- **What to do**: Repeat, please, only the lines from the top of the data down to the line with "# ROUND-19 (nsreg-p2, gen"; include both of those lines.

Source data:

----------

import Summits.NavierStokesRegularity.NavierStokesRegularity.Theorems.SwirlFreeBudget
import Literature.Analysis.PDE.GiaquintaIterationLemma
import HarnessLib

/-!
# ROUND-19 (nsreg-p2, gen 21) — `LogModulusBudget`, §§3–5: the FBC dictionary, the start
# dissolver (Giaquinta's iteration lemma, PROVED) and the appendix constants

Third part of planner nsreg-p2's ROUND-19 companion `R19-LogModulusBudget.lean` (v3, sha16
76d26907de711d48; §1 and the full module docstring with sources are in
`…Theorems.LogModulusBudget`, §2 in `…Theorems.LogModulusBudgetEngine`; split for the 400-line
rule by the landing seat nsreg-p4 g12, body verbatim).  Contents: §3 the FBC dictionary — from the
log²-modulus constant `G` to Lei–Zhang's constants `C_* = 16G` (`fbcOneConst`), `δ_* = 16G²/ln²(2δ)`
(`fbcTwoConst`), the closure product `δ_* C_*²` (`closureProduct`) and the localisation scale
`δ(G) = ½ exp(-G²/√κ)` (`fbcScale`) at which the closure product is the absolute number `4096κ`
(`closureProduct_fbcScale`, PROVED; `inv_fbcScale`: `δ⁻¹ = 2 exp(G²/√κ)` — the only exponential);
§4 the start dissolver — the discrete absorption lemma and Giaquinta's iteration lemma
(Giaquinta 1983, Ch. V Lemma 3.1) are the TREE theorems
`Literature.Analysis.PDE.Giaquinta1983.{absorb_iterate, exists_ratio, giaquinta_iteration, lemma_V_3_1}`
(not restated); §5 the appendix constants of
`R19-APPENDIX-TermTable.md` §B (`closure_weights`, `closureKappa = 1/(3072·4096)`,
`3547 ≤ 1/√κ₀ ≤ 3548`, PROVED).
Memo: `run/shared/lean/pub/ns-regularity-ideate/ns-regularity-ideate-p2/ROUND-19.md`.
WHAT THIS IS NOT: not NS regularity — elementary real analysis (constants bookkeeping and an
iteration lemma) serving typed LINE material for the DORMANT route `SwirlThreshold`
(crux stmt-NavierStokesRegularity-2002); no crux claim.
-/

noncomputable section

namespace Summit.NavierStokesRegularity.NavierStokesRegularity.Theorems.LogModulusBudget

open MeasureTheory Set Filter Topology Metric
open scoped ENNReal NNReal Topology
open Literature.Analysis Literature.Analysis.FluidPDE
open Summit.NavierStokesRegularity.NavierStokesRegularity.Theorems.SwirlFreeBudget

/-! ## 3. The FBC dictionary: from the modulus constant `G` to the localisation scale `δ(G)` -/

/-- Lei–Zhang's SCALE-FREE FBC-1 constant for modulus constant `G`: the tree's
`integral_abs_angVelQuot_mul_norm_sq_le` has `∫|u^θ/r|‖F‖² ≤ 16C₁∫‖DF[e_r]‖² + …` under
`|Γ| ≤ C₁/ln²r` (log-Hardy constant `4`); no choice of scale makes it small. -/
def fbcOneConst (G : ℝ) : ℝ :=
  16 * G

/-- Lei–Zhang's FBC-2 constant at localisation scale `δ`: the tree's
`integral_swirl_sq_mul_norm_sq_le` has `∫(u^θ)²‖F‖² ≤ (16C₁²/ln²(2δ))∫‖DF[e_r]‖² + …` under
`|Γ| ≤ C₁/ln²r` on `r ≤ 2δ`; it tends to `0` as `δ → 0`. -/
def fbcTwoConst (G δ : ℝ) : ℝ :=
  16 * G ^ 2 / (Real.log (2 * δ)) ^ 2

/-- **Lei–Zhang's closure product** `δ_* · C_*²`: in the `3C_*²`-weighted sum of the `J`- and
`Ω`-energy inequalities (LZ17 p. 8, (E5)+3C_*²(E6)) the term to absorb is `3C_*²K₀δ_*‖∇Ω‖²`
against `‖∇Ω‖²`, so what must be small is `K₀ δ_* C_*²`, not `δ_*` alone. -/
def closureProduct (G δ : ℝ) : ℝ :=
  fbcTwoConst G δ * fbcOneConst G ^ 2

/-- **The localisation scale `δ(G) = ½·exp(-G²/√κ)`.** -/
def fbcScale (G κ : ℝ) : ℝ :=
  Real.exp (-(G ^ 2 / Real.sqrt κ)) / 2

/-- The localisation scale `δ(G) = ½ exp(-G²/√κ)` is positive. -/
theorem fbcScale_pos (G κ : ℝ) : 0 < fbcScale G κ := by
  unfold fbcScale; positivity

/-- `2δ(G) = exp(-G²/√κ)`. -/
theorem two_mul_fbcScale (G κ : ℝ) : 2 * fbcScale G κ = Real.exp (-(G ^ 2 / Real.sqrt κ)) := by
  unfold fbcScale; ring

/-- `2δ(G) < 1` for `G, κ > 0`. -/
theorem two_mul_fbcScale_lt_one {G κ : ℝ} (hG : 0 < G) (hκ : 0 < κ) : 2 * fbcScale G κ < 1 := by
  rw [two_mul_fbcScale]
  have : 0 < G ^ 2 / Real.sqrt κ := by positivity
  calc Real.exp (-(G ^ 2 / Real.sqrt κ)) < Real.exp 0 := Real.exp_lt_exp.2 (by linarith)
    _ = 1 := Real.exp_zero

/-- **PROVED: at `δ = δ(G)` the FBC-2 constant is `16κ/G²`** — it COMPENSATES the square of the
scale-free FBC-1 constant. -/
theorem fbcTwoConst_fbcScale {G κ : ℝ} (hG : 0 < G) (hκ : 0 < κ) :
    fbcTwoConst G (fbcScale G κ) = 16 * κ / G ^ 2 := by
  unfold fbcTwoConst
  rw [two_mul_fbcScale, Real.log_exp, neg_sq, div_pow, Real.sq_sqrt hκ.le]
  have hG2 : G ^ 2 ≠ 0 := by positivity
  field_simp

/-- **PROVED: the closure product at `δ = δ(G)` is the ABSOLUTE number `4096κ`** (`G`-free): choosing
`κ = (2·3·4096·K₀)⁻¹` closes Lei–Zhang's weighted energy inequality for EVERY modulus constant `G`,
at the price of the scale `δ(G)`. -/
theorem closureProduct_fbcScale {G κ : ℝ} (hG : 0 < G) (hκ : 0 < κ) :
    closureProduct G (fbcScale G κ) = 4096 * κ := by
  unfold closureProduct fbcOneConst
  rw [fbcTwoConst_fbcScale hG hκ]
  have hG2 : G ^ 2 ≠ 0 := by positivity
  field_simp
  ring

/-- **Where the exponential of the tower is born:** `δ(G)⁻¹ = 2·exp(G²/√κ)`; every factor `δ⁻ᵏ`
of the localised energy method (cut-off gradients, far-field terms, the covering of `Q(z₀,1/16)`
by cylinders of size `δ`, the polynomial endgame) is `exp(O(G²))`. -/
theorem inv_fbcScale (G κ : ℝ) :
    (fbcScale G κ)⁻¹ = 2 * Real.exp (G ^ 2 / Real.sqrt κ) := by
  unfold fbcScale
  rw [inv_div, Real.exp_neg, div_inv_eq_mul, mul_comm]

/-- Monotonicity: for `0 < δ ≤ δ(G)` the FBC-2 constant is `≤ 16κ/G²` (so the closure product is
`≤ 4096κ` at every smaller scale too). -/
theorem fbcTwoConst_le_of_le {G κ δ : ℝ} (hG : 0 < G) (hκ : 0 < κ) (hδ : 0 < δ)
    (hle : δ ≤ fbcScale G κ) : fbcTwoConst G δ ≤ 16 * κ / G ^ 2 := by
  have h2δ1 : 2 * δ < 1 := by
    have := two_mul_fbcScale_lt_one hG hκ; linarith
  have hlog : Real.log (2 * δ) ≤ -(G ^ 2 / Real.sqrt κ) := by
    rw [← Real.log_exp (-(G ^ 2 / Real.sqrt κ)), ← two_mul_fbcScale]
    exact Real.log_le_log (by positivity) (by linarith)
  have hpos : 0 < G ^ 2 / Real.sqrt κ := by positivity
  have hsq : (G ^ 2 / Real.sqrt κ) ^ 2 ≤ (Real.log (2 * δ)) ^ 2 := by
    have : G ^ 2 / Real.sqrt κ ≤ -Real.log (2 * δ) := by linarith
    calc (G ^ 2 / Real.sqrt κ) ^ 2 ≤ (-Real.log (2 * δ)) ^ 2 := by
          gcongr
      _ = (Real.log (2 * δ)) ^ 2 := by ring
  have hval : (G ^ 2 / Real.sqrt κ) ^ 2 = G ^ 4 / κ := by
    rw [div_pow, Real.sq_sqrt hκ.le]; ring
  unfold fbcTwoConst
  rw [div_le_div_iff₀ (lt_of_lt_of_le (by positivity) hsq) (by positivity)]
  calc 16 * G ^ 2 * G ^ 2 = 16 * κ * (G ^ 4 / κ) := by field_simp
    _ ≤ 16 * κ * (Real.log (2 * δ)) ^ 2 := by rw [← hval]; gcongr

/-! ## 4. The start dissolver: hole-filling / Giaquinta's iteration lemma

The companion's §4 (`absorb_iterate`, `exists_ratio`, `giaquinta_iteration`) is IN THE TREE under
its printed citation: `Literature.Analysis.PDE.Giaquinta1983.absorb_iterate`, `.exists_ratio`,
`.giaquinta_iteration`, `.lemma_V_3_1` (`Literature/Analysis/PDE/GiaquintaIterationLemma.lean`,
Giaquinta 1983, Ch. V Lemma 3.1) — imported above and not restated here (gate rule `dedup.landed`). -/

/-! ## 5. Appendix constants (R19-APPENDIX-TermTable.md §B): the closure weights and `κ` -/

/-- **The closure of the weighted Lei–Zhang system (Appendix B, (B.2)–(B.3)).**  If
`L_J ≤ (8/3)X + 96δ_* L_Ω + (16/3)Z` and `L_Ω ≤ 4Y + 16C_*² L_J + 4W` with `L_Ω ≥ 0` and the
CLOSURE PRODUCT `C_*²δ_* ≤ 1/3072`, then
`L_Ω ≤ 2(4Y + 4W + (128/3)C_*²X + (256/3)C_*²Z)` — every weight is a polynomial in `C_* = 16G`. -/
theorem closure_weights {LJ LΩ X Z Y W Cs ds : ℝ} (hLΩ : 0 ≤ LΩ)
    (hJ : LJ ≤ 8 / 3 * X + 96 * ds * LΩ + 16 / 3 * Z)
    (hΩ : LΩ ≤ 4 * Y + 16 * Cs ^ 2 * LJ + 4 * W) (hP : Cs ^ 2 * ds ≤ 1 / 3072) :
    LΩ ≤ 2 * (4 * Y + 4 * W + 128 / 3 * Cs ^ 2 * X + 256 / 3 * Cs ^ 2 * Z) := by
  have hCs : 0 ≤ Cs ^ 2 := sq_nonneg _
  have h1 : 16 * Cs ^ 2 * LJ ≤ 16 * Cs ^ 2 * (8 / 3 * X + 96 * ds * LΩ + 16 / 3 * Z) :=
    mul_le_mul_of_nonneg_left hJ (by positivity)
  have h2 : 16 * Cs ^ 2 * (96 * ds * LΩ) = 1536 * (Cs ^ 2 * ds) * LΩ := by ring
  have h3 : 1536 * (Cs ^ 2 * ds) * LΩ ≤ 1 / 2 * LΩ := by nlinarith
  nlinarith

/-- The companion bound for `L_J` (substitute back into (B.2)). -/
theorem closure_weights_J {LJ LΩ X Z Y W Cs ds : ℝ} (hLΩ : 0 ≤ LΩ) (hds : 0 ≤ ds)
    (hJ : LJ ≤ 8 / 3 * X + 96 * ds * LΩ + 16 / 3 * Z)
    (hΩ : LΩ ≤ 4 * Y + 16 * Cs ^ 2 * LJ + 4 * W) (hP : Cs ^ 2 * ds ≤ 1 / 3072) :
    LJ ≤ 8 / 3 * X + 16 / 3 * Z +
      96 * ds * (2 * (4 * Y + 4 * W + 128 / 3 * Cs ^ 2 * X + 256 / 3 * Cs ^ 2 * Z)) := by
  have h := closure_weights hLΩ hJ hΩ hP
  have h1 : 96 * ds * LΩ ≤
      96 * ds * (2 * (4 * Y + 4 * W + 128 / 3 * Cs ^ 2 * X + 256 / 3 * Cs ^ 2 * Z)) :=
    mul_le_mul_of_nonneg_left h (by positivity)
  linarith

/-- **The absolute `κ` of the appendix:** `κ₀ = 1/(3072·4096)`, so that the closure product at the
scale `δ(G) = fbcScale G κ₀` is exactly `1/3072` (`closureProduct_fbcScale`). -/
def closureKappa : ℝ := 1 / (3072 * 4096)

/-- `κ₀ > 0`. -/
theorem closureKappa_pos : 0 < closureKappa := by unfold closureKappa; positivity

/-- At `κ = κ₀ = 1/(3072·4096)` the closure product at the scale `δ(G)` equals `4096κ₀ = 1/3072`. -/
theorem closureProduct_fbcScale_closureKappa {G : ℝ} (hG : 0 < G) :
    closureProduct G (fbcScale G closureKappa) = 1 / 3072 := by
  rw [closureProduct_fbcScale hG closureKappa_pos]; unfold closureKappa; norm_num

/-- `1/√κ₀ = √12582912 ∈ [3547, 3548]`: the appendix's `δ(G) = ½·exp(−3547.2…·G²)`. [this work] -/
theorem inv_sqrt_closureKappa_bounds :
    3547 ≤ 1 / Real.sqrt closureKappa ∧ 1 / Real.sqrt closureKappa ≤ 3548 := by
  have hκ : closureKappa = 1 / 12582912 := by unfold closureKappa; norm_num
  have hs : Real.sqrt closureKappa = 1 / Real.sqrt 12582912 := by
    rw [hκ, Real.sqrt_div' (1 : ℝ) (by norm_num : (0 : ℝ) ≤ 12582912), Real.sqrt_one]
  have hpos : 0 < Real.sqrt 12582912 := Real.sqrt_pos.mpr (by norm_num)
  rw [hs, one_div_one_div]
  constructor
  · rw [show (3547 : ℝ) = Real.sqrt (3547 ^ 2) by rw [Real.sqrt_sq]; norm_num]
    exact Real.sqrt_le_sqrt (by norm_num)
  · rw [show (3548 : ℝ) = Real.sqrt (3548 ^ 2) by rw [Real.sqrt_sq]; norm_num]
    exact Real.sqrt_le_sqrt (by norm_num)

/-- Hence the localisation scale of the appendix: `δ(G)⁻¹ ≤ 2·exp(3548·G²)` and
`δ(G)⁻¹ ≥ 2·exp(3547·G²)` — ONE exponential of a quadratic in `G`. -/
theorem inv_fbcScale_closureKappa_le (G : ℝ) :
    (fbcScale G closureKappa)⁻¹ ≤ 2 * Real.exp (3548 * G ^ 2) := by
  rw [inv_fbcScale]
  have h := inv_sqrt_closureKappa_bounds.2
  have hG : 0 ≤ G ^ 2 := sq_nonneg G
  have : G ^ 2 / Real.sqrt closureKappa ≤ 3548 * G ^ 2 := by
    rw [div_eq_mul_one_div]; nlinarith
  gcongr

end Summit.NavierStokesRegularity.NavierStokesRegularity.Theorems.LogModulusBudget

end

----------

- **Result of this task**:
import Summits.NavierStokesRegularity.NavierStokesRegularity.Theorems.SwirlFreeBudget
import Literature.Analysis.PDE.GiaquintaIterationLemma
import HarnessLib

/-!
# ROUND-19 (nsreg-p2, gen 21) — `LogModulusBudget`, §§3–5: the FBC dictionary, the start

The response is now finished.